***** Available records *****

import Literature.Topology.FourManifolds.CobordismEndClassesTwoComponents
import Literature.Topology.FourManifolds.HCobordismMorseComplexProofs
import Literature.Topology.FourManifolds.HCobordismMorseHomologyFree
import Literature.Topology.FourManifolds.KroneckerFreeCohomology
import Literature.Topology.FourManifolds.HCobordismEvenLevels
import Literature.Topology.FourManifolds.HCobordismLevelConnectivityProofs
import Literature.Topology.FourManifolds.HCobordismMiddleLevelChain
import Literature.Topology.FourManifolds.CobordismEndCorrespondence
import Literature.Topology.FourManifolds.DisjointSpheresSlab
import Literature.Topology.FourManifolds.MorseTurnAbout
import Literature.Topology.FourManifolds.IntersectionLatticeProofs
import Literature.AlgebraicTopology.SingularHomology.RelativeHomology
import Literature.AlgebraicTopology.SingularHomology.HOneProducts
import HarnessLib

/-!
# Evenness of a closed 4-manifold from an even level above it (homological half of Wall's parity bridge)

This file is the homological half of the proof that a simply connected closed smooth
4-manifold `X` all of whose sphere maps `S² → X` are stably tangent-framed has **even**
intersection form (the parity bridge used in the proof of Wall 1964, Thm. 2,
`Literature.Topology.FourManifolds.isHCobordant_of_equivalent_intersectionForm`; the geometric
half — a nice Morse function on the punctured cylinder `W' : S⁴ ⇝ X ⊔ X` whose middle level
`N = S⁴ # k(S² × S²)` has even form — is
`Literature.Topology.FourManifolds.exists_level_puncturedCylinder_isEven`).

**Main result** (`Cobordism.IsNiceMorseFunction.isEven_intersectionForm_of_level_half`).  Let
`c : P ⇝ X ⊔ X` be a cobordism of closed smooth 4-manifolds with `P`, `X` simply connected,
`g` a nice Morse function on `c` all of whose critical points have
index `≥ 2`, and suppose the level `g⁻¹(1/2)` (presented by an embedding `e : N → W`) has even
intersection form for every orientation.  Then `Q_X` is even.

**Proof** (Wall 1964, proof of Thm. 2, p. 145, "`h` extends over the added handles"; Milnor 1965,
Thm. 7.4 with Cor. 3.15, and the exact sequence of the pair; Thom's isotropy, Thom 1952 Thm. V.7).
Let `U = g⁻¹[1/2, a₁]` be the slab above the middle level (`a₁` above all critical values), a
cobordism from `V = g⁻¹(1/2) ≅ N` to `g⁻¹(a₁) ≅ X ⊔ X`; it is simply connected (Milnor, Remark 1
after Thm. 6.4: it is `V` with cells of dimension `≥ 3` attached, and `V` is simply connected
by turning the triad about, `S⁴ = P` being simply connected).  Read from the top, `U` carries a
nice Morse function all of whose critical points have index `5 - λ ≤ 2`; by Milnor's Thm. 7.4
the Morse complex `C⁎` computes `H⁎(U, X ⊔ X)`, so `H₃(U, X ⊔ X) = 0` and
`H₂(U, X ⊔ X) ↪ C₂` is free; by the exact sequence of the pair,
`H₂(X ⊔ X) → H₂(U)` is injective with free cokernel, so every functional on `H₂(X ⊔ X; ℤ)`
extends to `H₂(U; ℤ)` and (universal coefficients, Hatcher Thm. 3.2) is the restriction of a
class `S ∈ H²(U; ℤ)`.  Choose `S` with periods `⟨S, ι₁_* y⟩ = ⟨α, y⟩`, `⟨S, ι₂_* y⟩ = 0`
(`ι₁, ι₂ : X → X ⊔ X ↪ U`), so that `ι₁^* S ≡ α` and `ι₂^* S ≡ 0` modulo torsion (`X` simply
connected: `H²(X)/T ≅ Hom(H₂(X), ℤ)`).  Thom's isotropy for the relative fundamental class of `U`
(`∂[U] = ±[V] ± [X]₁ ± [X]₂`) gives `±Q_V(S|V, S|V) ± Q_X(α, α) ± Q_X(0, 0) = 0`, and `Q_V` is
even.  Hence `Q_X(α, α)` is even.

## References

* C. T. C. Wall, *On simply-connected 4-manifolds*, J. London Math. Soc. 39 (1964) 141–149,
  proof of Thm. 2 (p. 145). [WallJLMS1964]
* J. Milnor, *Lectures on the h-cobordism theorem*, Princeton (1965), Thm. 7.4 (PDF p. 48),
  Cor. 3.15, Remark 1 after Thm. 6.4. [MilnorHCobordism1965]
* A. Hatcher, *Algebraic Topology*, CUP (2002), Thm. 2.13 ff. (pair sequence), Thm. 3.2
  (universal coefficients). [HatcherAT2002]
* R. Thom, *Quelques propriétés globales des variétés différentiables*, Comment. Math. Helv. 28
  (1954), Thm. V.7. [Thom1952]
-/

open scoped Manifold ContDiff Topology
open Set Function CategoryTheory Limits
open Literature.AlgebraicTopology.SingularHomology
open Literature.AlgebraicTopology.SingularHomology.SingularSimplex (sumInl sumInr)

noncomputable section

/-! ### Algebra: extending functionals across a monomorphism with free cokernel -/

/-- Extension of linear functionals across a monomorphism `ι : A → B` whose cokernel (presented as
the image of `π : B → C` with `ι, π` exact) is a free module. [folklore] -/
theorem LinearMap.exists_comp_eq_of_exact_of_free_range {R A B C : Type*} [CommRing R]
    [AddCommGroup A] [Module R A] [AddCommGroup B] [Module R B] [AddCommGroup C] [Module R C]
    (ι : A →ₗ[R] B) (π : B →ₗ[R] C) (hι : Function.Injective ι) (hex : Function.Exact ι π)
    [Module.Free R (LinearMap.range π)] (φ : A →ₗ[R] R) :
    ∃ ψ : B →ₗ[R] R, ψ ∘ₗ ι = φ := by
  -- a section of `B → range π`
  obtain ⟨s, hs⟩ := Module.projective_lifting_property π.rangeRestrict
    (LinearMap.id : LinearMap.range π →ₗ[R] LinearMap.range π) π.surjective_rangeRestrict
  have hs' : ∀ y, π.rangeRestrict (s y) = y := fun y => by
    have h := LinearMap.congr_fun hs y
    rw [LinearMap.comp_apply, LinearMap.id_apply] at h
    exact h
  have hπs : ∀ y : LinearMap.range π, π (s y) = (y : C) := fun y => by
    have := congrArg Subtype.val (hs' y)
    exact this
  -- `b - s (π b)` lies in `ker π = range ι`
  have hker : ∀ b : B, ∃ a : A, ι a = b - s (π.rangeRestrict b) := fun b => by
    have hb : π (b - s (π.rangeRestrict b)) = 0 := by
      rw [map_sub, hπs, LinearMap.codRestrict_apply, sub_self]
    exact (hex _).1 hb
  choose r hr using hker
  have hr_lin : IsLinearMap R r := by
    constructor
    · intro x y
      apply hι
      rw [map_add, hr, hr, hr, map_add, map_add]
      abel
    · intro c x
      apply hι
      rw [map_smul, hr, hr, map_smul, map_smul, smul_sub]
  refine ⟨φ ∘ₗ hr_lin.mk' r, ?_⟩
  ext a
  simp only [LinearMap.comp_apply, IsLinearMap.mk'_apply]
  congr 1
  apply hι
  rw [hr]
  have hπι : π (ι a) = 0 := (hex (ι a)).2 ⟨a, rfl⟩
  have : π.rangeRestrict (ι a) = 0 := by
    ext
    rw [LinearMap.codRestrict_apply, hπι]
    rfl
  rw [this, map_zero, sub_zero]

*****

*Task objective:* One stretch of the lines above is wanted, from the line that contains "import Literature.Topology.FourManifolds.DisjointSpheresSlab" through the line that contains "tangent-framed has **even**". Output it exactly.

*Answer to the problem:*
import Literature.Topology.FourManifolds.DisjointSpheresSlab
import Literature.Topology.FourManifolds.MorseTurnAbout
import Literature.Topology.FourManifolds.IntersectionLatticeProofs
import Literature.AlgebraicTopology.SingularHomology.RelativeHomology
import Literature.AlgebraicTopology.SingularHomology.HOneProducts
import HarnessLib

/-!
# Evenness of a closed 4-manifold from an even level above it (homological half of Wall's parity bridge)

This file is the homological half of the proof that a simply connected closed smooth
4-manifold `X` all of whose sphere maps `S² → X` are stably tangent-framed has **even**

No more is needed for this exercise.